Samuel meets new grandma. |
What do you do when you are a one-year-old
and you want to escape loving teasing from a dozen little hands? You run to the
visiting grandma volunteer that will be only too happy to cuddle you and shield
you so you can finally get a much needed nap! Resisting little Samuel’s
“Hey?” and pleading eyes is simply impossible.
After two weeks, leaving the
116 children is tough! Don’t get me wrong: they can be very annoying.
When forty little bodies fight and tug at your arms because they all want a
page to color or thread to make a beaded necklace and then pout because it
isn’t the right color, while I am profusely sweating in the
scorching summer heat of Haiti, I want to pull my hair out. But when evening
comes and it is a little cooler and two or three little ones settle on my lap,
their calm and loving touch melts my heart.
The children at the Foyer NDL
are regular children: they run, tease each other mercilessly, cry, laugh, watch too much TV, and the teenagers only seem to care about their phones and
whatever mysterious attractions they possess. They are basically OK.
Yet, I have several great
concerns: the food given by Food for the Poor and Hunger Relief International
is not quite sufficient and whoever in those administrations decided that
confetti frosting was a good spread for the tasteless white bread that is
breakfast is a criminal. How can one encourage sugar consumption in a place
where the water has no fluoride and there are no dentists around? And how can
one possibly qualify this as healthy food?

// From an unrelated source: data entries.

include hfib hxR hηr hsr in
set_option maxHeartbeats 400000 in
/-- **THE KERNEL CLAUSE TRANSFERS ALONG A FLAT CLOSED `𝒦 ↪ 𝒜_{x_R}`.**  Same setting, `incl` moreover a closed immersion and `Ker U` flat over the stage: if `𝒦_{η_r}`, read
in `(𝒜|_U)_y` through the three-piece isomorphism, carries the kernel clause of `u` on all `T`-points, then `𝒦_{s_r}`, read in `(𝒜|_{U_s})_{ys}`, carries the kernel clause
of `ū` on all `T`-points (§1 coherence + ★ (v-gen) `kernelClause_baseChange_of_generic` over `V_r` for `U_{V_r}` and `incl ≫ τ`, `τ : 𝒜_{x_R} ≅ ((𝒜_z)_{V′})_{V_r}` the
transitivity isomorphism). [cite: BoschLutkebohmertRaynaud1990, §7.1 Prop. 6 (p. 180)] [cite: SerreTate1968, §1 Lemma 2] [cite: GortzWedhorn2020, Definition 4.45 (2) (p. 117)] -/
theorem kernelClause_specialFibre_of_generic_model (𝒦 : Over Vr) (incl : 𝒦 ⟶ (𝒜.baseChange xR).X) [Flat 𝒦.hom]
    [IsClosedImmersion incl.left] [Flat (ker U).hom]
    (hclause : ∀ ⦃W : Over (Spec (.of Ω))⦄ (t : W ⟶ ((𝒜.baseChange xR).baseChange ηr).X),
      (∃ s : W ⟶ (Over.pullback ηr).obj 𝒦, s ≫ (Over.pullback ηr).map incl = t) ↔
        (t ≫ (𝒜.fibreBaseChangeIso j y ≪≫ 𝒜.fibreCongrPtIso hpr ≪≫ (𝒜.fibreBaseChangeIso xR ηr).symm).inv.hom.hom.hom) ≫ u = 1)
    ⦃W : Over (Spec (.of κ))⦄ (t : W ⟶ ((𝒜.baseChange xR).baseChange sr).X) :
    (∃ s : W ⟶ (Over.pullback sr).obj 𝒦, s ≫ (Over.pullback sr).map incl = t) ↔
      (t ≫ (𝒜.fibreBaseChangeIso js ys ≪≫ 𝒜.fibreCongrPtIso hps ≪≫ (𝒜.fibreBaseChangeIso xR sr).symm).inv.hom.hom.hom) ≫
        ((𝒜.fibreBaseChangeIso js ys ≪≫ 𝒜.fibreCongrPtIso hspt ≪≫ (𝒜.fibreBaseChangeIso z b).symm ≪≫ ((𝒜.baseChange z).fibreCongrPtIso es).symm ≪≫ ((𝒜.baseChange z).fibreBaseChangeIso g b').symm).hom ≫ fibreHom U b' ≫ (𝒞.fibreBaseChangeIso js ys'' ≪≫ 𝒞.fibreCongrPtIso hspt'' ≪≫ (𝒞.fibreBaseChangeIso z'' b).symm ≪≫ ((𝒞.baseChange z'').fibreCongrPtIso es).symm ≪≫ ((𝒞.baseChange z'').fibreBaseChangeIso g b').symm).inv).hom.hom.hom = 1 := by
  subst hxR hηr hsr
  haveI := isMonHom_baseChangeHom U r
  -- the transitivity isomorphism `τ : 𝒜_{x_R} ≅ ((𝒜_z)_{V′})_{V_r}` over `V_r` and its inverse `σ`
  have c1 : ((𝒜.baseChange z).baseChangeCompGrpIso g r).hom.hom.hom ≫ ((𝒜.baseChange z).baseChangeCompGrpIso g r).inv.hom.hom = 𝟙 _ := grpIso_hom_hom_comp_inv ((𝒜.baseChange z).baseChangeCompGrpIso g r)
  have c2 : (𝒜.baseChangeCompGrpIso z (r ≫ g)).hom.hom.hom ≫ (𝒜.baseChangeCompGrpIso z (r ≫ g)).inv.hom.hom = 𝟙 _ := grpIso_hom_hom_comp_inv (𝒜.baseChangeCompGrpIso z (r ≫ g))
  have c3 : (𝒜.baseChangeCompGrpIso z (r ≫ g)).inv.hom.hom ≫ (𝒜.baseChangeCompGrpIso z (r ≫ g)).hom.hom.hom = 𝟙 _ := grpIso_inv_hom_comp_hom (𝒜.baseChangeCompGrpIso z (r ≫ g))
  have c4 : ((𝒜.baseChange z).baseChangeCompGrpIso g r).inv.hom.hom ≫ ((𝒜.baseChange z).baseChangeCompGrpIso g r).hom.hom.hom = 𝟙 _ := grpIso_inv_hom_comp_hom ((𝒜.baseChange z).baseChangeCompGrpIso g r)
  have hτσ : ((𝒜.baseChangeCompGrpIso z (r ≫ g)).hom.hom.hom ≫ ((𝒜.baseChange z).baseChangeCompGrpIso g r).hom.hom.hom) ≫ (((𝒜.baseChange z).baseChangeCompGrpIso g r).inv.hom.hom ≫ (𝒜.baseChangeCompGrpIso z (r ≫ g)).inv.hom.hom) = 𝟙 _ := by
    simp only [Category.assoc, reassoc_of% c1, c2]
  have hστ : (((𝒜.baseChange z).baseChangeCompGrpIso g r).inv.hom.hom ≫ (𝒜.baseChangeCompGrpIso z (r ≫ g)).inv.hom.hom) ≫ ((𝒜.baseChangeCompGrpIso z (r ≫ g)).hom.hom.hom ≫ ((𝒜.baseChange z).baseChangeCompGrpIso g r).hom.hom.hom) = 𝟙 _ := by
    simp only [Category.assoc, reassoc_of% c3, c4]
  haveI : IsIso ((𝒜.baseChangeCompGrpIso z (r ≫ g)).hom.hom.hom ≫ ((𝒜.baseChange z).baseChangeCompGrpIso g r).hom.hom.hom).left :=
    ⟨⟨(((𝒜.baseChange z).baseChangeCompGrpIso g r).inv.hom.hom ≫ (𝒜.baseChangeCompGrpIso z (r ≫ g)).inv.hom.hom).left, by rw [← Over.comp_left, hτσ]; rfl, by rw [← Over.comp_left, hστ]; rfl⟩⟩
  haveI : IsClosedImmersion (incl ≫ ((𝒜.baseChangeCompGrpIso z (r ≫ g)).hom.hom.hom ≫ ((𝒜.baseChange z).baseChangeCompGrpIso g r).hom.hom.hom)).left := by
    rw [Over.comp_left]
    infer_instance
  haveI : IsIso (GroupSchemes.GroupSchemeKernel.baseChangeIso r U).inv.left :=
    ⟨⟨(GroupSchemes.GroupSchemeKernel.baseChangeIso r U).hom.left,
      by rw [← Over.comp_left, Iso.inv_hom_id]; rfl, by rw [← Over.comp_left, Iso.hom_inv_id]; rfl⟩⟩
  haveI : Flat (ker (baseChangeHom U r)).hom := by
    rw [← Over.w (GroupSchemes.GroupSchemeKernel.baseChangeIso r U).inv]
    change Flat ((GroupSchemes.GroupSchemeKernel.baseChangeIso r U).inv.left ≫ pullback.snd (ker U).hom r)
    infer_instance
  -- the generic and special fibres of `τ ≫ U_r` (§1 coherence, `hfib`)
  have hbc : fibreHom (baseChangeHom U r) ηr = (((𝒜.baseChange z).baseChange g).fibreBaseChangeIso r ηr).hom ≫ fibreHom U (ηr ≫ r) ≫ (((𝒞.baseChange z'').baseChange g).fibreBaseChangeIso r ηr).inv := by
    rw [← Category.assoc, Iso.eq_comp_inv]
    exact fibreHom_baseChangeHom_comp_fibreBaseChangeIso_hom r ηr U
  have hAV : fibreHom (((𝒜.baseChangeCompGrpIso z (r ≫ g)).hom.hom.hom ≫ ((𝒜.baseChange z).baseChangeCompGrpIso g r).hom.hom.hom) ≫ baseChangeHom U r) ηr =
      (𝒜.fibreBaseChangeIso j y ≪≫ 𝒜.fibreCongrPtIso hpr ≪≫ (𝒜.fibreBaseChangeIso ((r ≫ g) ≫ z) ηr).symm).inv ≫ homOfIsMonHom u ≫
        (𝒞.fibreBaseChangeIso j y'' ≪≫ 𝒞.fibreCongrPtIso hpt'' ≪≫ (𝒞.fibreBaseChangeIso z'' a).symm ≪≫ ((𝒞.baseChange z'').fibreCongrPtIso e).symm ≪≫ ((𝒞.baseChange z'').fibreBaseChangeIso g (ηr ≫ r)).symm).hom ≫ (((𝒞.baseChange z'').baseChange g).fibreBaseChangeIso r ηr).inv := by
    rw [fibreHom_comp, hbc, hfib, ← fibreHom_comp_five_inv_eq_three_inv j z g r y a ηr hpt e hpr 𝒜]
    simp only [Category.assoc]
  have e1 : (Over.pullback ηr).map (((𝒜.baseChangeCompGrpIso z (r ≫ g)).hom.hom.hom ≫ ((𝒜.baseChange z).baseChangeCompGrpIso g r).hom.hom.hom) ≫ baseChangeHom U r) =
      (𝒜.fibreBaseChangeIso j y ≪≫ 𝒜.fibreCongrPtIso hpr ≪≫ (𝒜.fibreBaseChangeIso ((r ≫ g) ≫ z) ηr).symm).inv.hom.hom.hom ≫ u ≫
        ((𝒞.fibreBaseChangeIso j y'' ≪≫ 𝒞.fibreCongrPtIso hpt'' ≪≫ (𝒞.fibreBaseChangeIso z'' a).symm ≪≫ ((𝒞.baseChange z'').fibreCongrPtIso e).symm ≪≫ ((𝒞.baseChange z'').fibreBaseChangeIso g (ηr ≫ r)).symm) ≪≫ (((𝒞.baseChange z'').baseChange g).fibreBaseChangeIso r ηr).symm).hom.hom.hom.hom := by
    change (fibreHom (((𝒜.baseChangeCompGrpIso z (r ≫ g)).hom.hom.hom ≫ ((𝒜.baseChange z).baseChangeCompGrpIso g r).hom.hom.hom) ≫ baseChangeHom U r) ηr).hom.hom.hom = _
    rw [hAV]
    rfl
  have hbcs : fibreHom (baseChangeHom U r) sr = (((𝒜.baseChange z).baseChange g).fibreBaseChangeIso r sr).hom ≫ fibreHom U (sr ≫ r) ≫ (((𝒞.baseChange z'').baseChange g).fibreBaseChangeIso r sr).inv := by
    rw [← Category.assoc, Iso.eq_comp_inv]
    exact fibreHom_baseChangeHom_comp_fibreBaseChangeIso_hom r sr U
  have hAVs : fibreHom (((𝒜.baseChangeCompGrpIso z (r ≫ g)).hom.hom.hom ≫ ((𝒜.baseChange z).baseChangeCompGrpIso g r).hom.hom.hom) ≫ baseChangeHom U r) sr =
      (𝒜.fibreBaseChangeIso js ys ≪≫ 𝒜.fibreCongrPtIso hps ≪≫ (𝒜.fibreBaseChangeIso ((r ≫ g) ≫ z) sr).symm).inv ≫
        ((𝒜.fibreBaseChangeIso js ys ≪≫ 𝒜.fibreCongrPtIso hspt ≪≫ (𝒜.fibreBaseChangeIso z b).symm ≪≫ ((𝒜.baseChange z).fibreCongrPtIso es).symm ≪≫ ((𝒜.baseChange z).fibreBaseChangeIso g (sr ≫ r)).symm).hom ≫ fibreHom U (sr ≫ r) ≫ (𝒞.fibreBaseChangeIso js ys'' ≪≫ 𝒞.fibreCongrPtIso hspt'' ≪≫ (𝒞.fibreBaseChangeIso z'' b).symm ≪≫ ((𝒞.baseChange z'').fibreCongrPtIso es).symm ≪≫ ((𝒞.baseChange z'').fibreBaseChangeIso g (sr ≫ r)).symm).inv) ≫
        (𝒞.fibreBaseChangeIso js ys'' ≪≫ 𝒞.fibreCongrPtIso hspt'' ≪≫ (𝒞.fibreBaseChangeIso z'' b).symm ≪≫ ((𝒞.baseChange z'').fibreCongrPtIso es).symm ≪≫ ((𝒞.baseChange z'').fibreBaseChangeIso g (sr ≫ r)).symm).hom ≫ (((𝒞.baseChange z'').baseChange g).fibreBaseChangeIso r sr).inv := by
    rw [fibreHom_comp, hbcs, ← fibreHom_comp_five_inv_eq_three_inv js z g r ys b sr hspt es hps 𝒜]
    simp only [Category.assoc, Iso.inv_hom_id_assoc]
  have e2 : (Over.pullback sr).map (((𝒜.baseChangeCompGrpIso z (r ≫ g)).hom.hom.hom ≫ ((𝒜.baseChange z).baseChangeCompGrpIso g r).hom.hom.hom) ≫ baseChangeHom U r) =
      (𝒜.fibreBaseChangeIso js ys ≪≫ 𝒜.fibreCongrPtIso hps ≪≫ (𝒜.fibreBaseChangeIso ((r ≫ g) ≫ z) sr).symm).inv.hom.hom.hom ≫
        ((𝒜.fibreBaseChangeIso js ys ≪≫ 𝒜.fibreCongrPtIso hspt ≪≫ (𝒜.fibreBaseChangeIso z b).symm ≪≫ ((𝒜.baseChange z).fibreCongrPtIso es).symm ≪≫ ((𝒜.baseChange z).fibreBaseChangeIso g (sr ≫ r)).symm).hom ≫ fibreHom U (sr ≫ r) ≫ (𝒞.fibreBaseChangeIso js ys'' ≪≫ 𝒞.fibreCongrPtIso hspt'' ≪≫ (𝒞.fibreBaseChangeIso z'' b).symm ≪≫ ((𝒞.baseChange z'').fibreCongrPtIso es).symm ≪≫ ((𝒞.baseChange z'').fibreBaseChangeIso g (sr ≫ r)).symm).inv).hom.hom.hom ≫
        ((𝒞.fibreBaseChangeIso js ys'' ≪≫ 𝒞.fibreCongrPtIso hspt'' ≪≫ (𝒞.fibreBaseChangeIso z'' b).symm ≪≫ ((𝒞.baseChange z'').fibreCongrPtIso es).symm ≪≫ ((𝒞.baseChange z'').fibreBaseChangeIso g (sr ≫ r)).symm) ≪≫ (((𝒞.baseChange z'').baseChange g).fibreBaseChangeIso r sr).symm).hom.hom.hom.hom := by
    change (fibreHom (((𝒜.baseChangeCompGrpIso z (r ≫ g)).hom.hom.hom ≫ ((𝒜.baseChange z).baseChangeCompGrpIso g r).hom.hom.hom) ≫ baseChangeHom U r) sr).hom.hom.hom = _
    rw [hAVs]
    rfl
  -- the clause for `U_{V_r}` and `incl ≫ τ` at `η_r`
  have hgen' : ∀ ⦃W : Over (Spec (.of Ω))⦄ (t' : W ⟶ ((((𝒜.baseChange z).baseChange g).baseChange r).baseChange ηr).X),
      (∃ s : W ⟶ (Over.pullback ηr).obj 𝒦, s ≫ (Over.pullback ηr).map (incl ≫ ((𝒜.baseChangeCompGrpIso z (r ≫ g)).hom.hom.hom ≫ ((𝒜.baseChange z).baseChangeCompGrpIso g r).hom.hom.hom)) = t') ↔
        t' ≫ (Over.pullback ηr).map (baseChangeHom U r) = (1 : W ⟶ ((((𝒞.baseChange z'').baseChange g).baseChange r).baseChange ηr).X) := by
    intro W t'
    have L : (∃ s : W ⟶ (Over.pullback ηr).obj 𝒦, s ≫ (Over.pullback ηr).map (incl ≫ ((𝒜.baseChangeCompGrpIso z (r ≫ g)).hom.hom.hom ≫ ((𝒜.baseChange z).baseChangeCompGrpIso g r).hom.hom.hom)) = t') ↔
        (∃ s : W ⟶ (Over.pullback ηr).obj 𝒦, s ≫ (Over.pullback ηr).map incl =
          t' ≫ (Over.pullback ηr).map (((𝒜.baseChange z).baseChangeCompGrpIso g r).inv.hom.hom ≫ (𝒜.baseChangeCompGrpIso z (r ≫ g)).inv.hom.hom)) := by
      refine exists_congr fun s => ⟨fun h => ?_, fun h => ?_⟩
      · rw [← h]
        simp only [← Functor.map_comp, Category.assoc, reassoc_of% c1, c2, Category.comp_id]
      · rw [Functor.map_comp, reassoc_of% h]
        simp only [← Functor.map_comp, Category.assoc, reassoc_of% c3, c4, CategoryTheory.Functor.map_id]
        exact Category.comp_id _
    have e0 : (Over.pullback ηr).map (baseChangeHom U r) =
        (Over.pullback ηr).map (((𝒜.baseChange z).baseChangeCompGrpIso g r).inv.hom.hom ≫ (𝒜.baseChangeCompGrpIso z (r ≫ g)).inv.hom.hom) ≫ (Over.pullback ηr).map (((𝒜.baseChangeCompGrpIso z (r ≫ g)).hom.hom.hom ≫ ((𝒜.baseChange z).baseChangeCompGrpIso g r).hom.hom.hom) ≫ baseChangeHom U r) := by
      simp only [← Functor.map_comp, Category.assoc, reassoc_of% c3, reassoc_of% c4]
    refine L.trans ((hclause (t' ≫ (Over.pullback ηr).map (((𝒜.baseChange z).baseChangeCompGrpIso g r).inv.hom.hom ≫ (𝒜.baseChangeCompGrpIso z (r ≫ g)).inv.hom.hom))).trans ?_)
    rw [e0, e1, ← (comp_avIso_hom_eq_one_iff' ((𝒞.fibreBaseChangeIso j y'' ≪≫ 𝒞.fibreCongrPtIso hpt'' ≪≫ (𝒞.fibreBaseChangeIso z'' a).symm ≪≫ ((𝒞.baseChange z'').fibreCongrPtIso e).symm ≪≫ ((𝒞.baseChange z'').fibreBaseChangeIso g (ηr ≫ r)).symm) ≪≫ (((𝒞.baseChange z'').baseChange g).fibreBaseChangeIso r ηr).symm)
      (((t' ≫ (Over.pullback ηr).map (((𝒜.baseChange z).baseChangeCompGrpIso g r).inv.hom.hom ≫ (𝒜.baseChangeCompGrpIso z (r ≫ g)).inv.hom.hom)) ≫
        (𝒜.fibreBaseChangeIso j y ≪≫ 𝒜.fibreCongrPtIso hpr ≪≫ (𝒜.fibreBaseChangeIso ((r ≫ g) ≫ z) ηr).symm).inv.hom.hom.hom) ≫ u))]
    simp only [Category.assoc]
  -- ★ (v-gen) at `s_r`, for `t ≫ τ_{s_r}`
  have main := kernelClause_baseChange_of_generic ηr (baseChangeHom U r) (incl ≫ ((𝒜.baseChangeCompGrpIso z (r ≫ g)).hom.hom.hom ≫ ((𝒜.baseChange z).baseChangeCompGrpIso g r).hom.hom.hom)) hgen' sr
    (t ≫ (Over.pullback sr).map ((𝒜.baseChangeCompGrpIso z (r ≫ g)).hom.hom.hom ≫ ((𝒜.baseChange z).baseChangeCompGrpIso g r).hom.hom.hom))
  have L2 : (∃ s : W ⟶ (Over.pullback sr).obj 𝒦, s ≫ (Over.pullback sr).map (incl ≫ ((𝒜.baseChangeCompGrpIso z (r ≫ g)).hom.hom.hom ≫ ((𝒜.baseChange z).baseChangeCompGrpIso g r).hom.hom.hom)) =
        t ≫ (Over.pullback sr).map ((𝒜.baseChangeCompGrpIso z (r ≫ g)).hom.hom.hom ≫ ((𝒜.baseChange z).baseChangeCompGrpIso g r).hom.hom.hom)) ↔
      (∃ s : W ⟶ (Over.pullback sr).obj 𝒦, s ≫ (Over.pullback sr).map incl = t) := by
    refine exists_congr fun s => ⟨fun h => ?_, fun h => ?_⟩
    · have h2 := congrArg (fun φ => φ ≫ (Over.pullback sr).map (((𝒜.baseChange z).baseChangeCompGrpIso g r).inv.hom.hom ≫ (𝒜.baseChangeCompGrpIso z (r ≫ g)).inv.hom.hom)) h
      simp only [← Functor.map_comp, Category.assoc, reassoc_of% c1, c2, Category.comp_id, CategoryTheory.Functor.map_id] at h2
      exact h2
    · rw [← h]
      simp only [Functor.map_comp, Category.assoc]
  have e3 : (t ≫ (Over.pullback sr).map ((𝒜.baseChangeCompGrpIso z (r ≫ g)).hom.hom.hom ≫ ((𝒜.baseChange z).baseChangeCompGrpIso g r).hom.hom.hom)) ≫ (Over.pullback sr).map (baseChangeHom U r) =
      ((t ≫ (𝒜.fibreBaseChangeIso js ys ≪≫ 𝒜.fibreCongrPtIso hps ≪≫ (𝒜.fibreBaseChangeIso ((r ≫ g) ≫ z) sr).symm).inv.hom.hom.hom) ≫
        ((𝒜.fibreBaseChangeIso js ys ≪≫ 𝒜.fibreCongrPtIso hspt ≪≫ (𝒜.fibreBaseChangeIso z b).symm ≪≫ ((𝒜.baseChange z).fibreCongrPtIso es).symm ≪≫ ((𝒜.baseChange z).fibreBaseChangeIso g (sr ≫ r)).symm).hom ≫ fibreHom U (sr ≫ r) ≫ (𝒞.fibreBaseChangeIso js ys'' ≪≫ 𝒞.fibreCongrPtIso hspt'' ≪≫ (𝒞.fibreBaseChangeIso z'' b).symm ≪≫ ((𝒞.baseChange z'').fibreCongrPtIso es).symm ≪≫ ((𝒞.baseChange z'').fibreBaseChangeIso g (sr ≫ r)).symm).inv).hom.hom.hom) ≫
        ((𝒞.fibreBaseChangeIso js ys'' ≪≫ 𝒞.fibreCongrPtIso hspt'' ≪≫ (𝒞.fibreBaseChangeIso z'' b).symm ≪≫ ((𝒞.baseChange z'').fibreCongrPtIso es).symm ≪≫ ((𝒞.baseChange z'').fibreBaseChangeIso g (sr ≫ r)).symm) ≪≫ (((𝒞.baseChange z'').baseChange g).fibreBaseChangeIso r sr).symm).hom.hom.hom.hom := by
    have h4 : (t ≫ (Over.pullback sr).map ((𝒜.baseChangeCompGrpIso z (r ≫ g)).hom.hom.hom ≫ ((𝒜.baseChange z).baseChangeCompGrpIso g r).hom.hom.hom)) ≫ (Over.pullback sr).map (baseChangeHom U r) =
        t ≫ (Over.pullback sr).map (((𝒜.baseChangeCompGrpIso z (r ≫ g)).hom.hom.hom ≫ ((𝒜.baseChange z).baseChangeCompGrpIso g r).hom.hom.hom) ≫ baseChangeHom U r) := by
      simp only [Functor.map_comp, Category.assoc]
    rw [h4, e2]
    simp only [Category.assoc]
  rw [← L2, main, e3, comp_avIso_hom_eq_one_iff']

Napping 8 ft above ground |
For Maud Laurent, the Director
of the Foyer NDL, developing revenue-generating activities takes time and
energy outside of her regular job as one of the Directors of C.O.H.A.N., a
Dutch development agency. Hosting the volunteers with all their needs, keeping
up with the reports demanded by organizations that try to help, and putting
together requests for food and more food are daunting tasks that occupy Maud
from 5:30 a.m. to well after 11 p.m. As of now she has no operating budget and
has been relying on donations. Feeding three meals a day to roughly 124 people
not counting visitors, is a great accomplishment. Funds are also needed to enable the children to go to school, and get vocational training.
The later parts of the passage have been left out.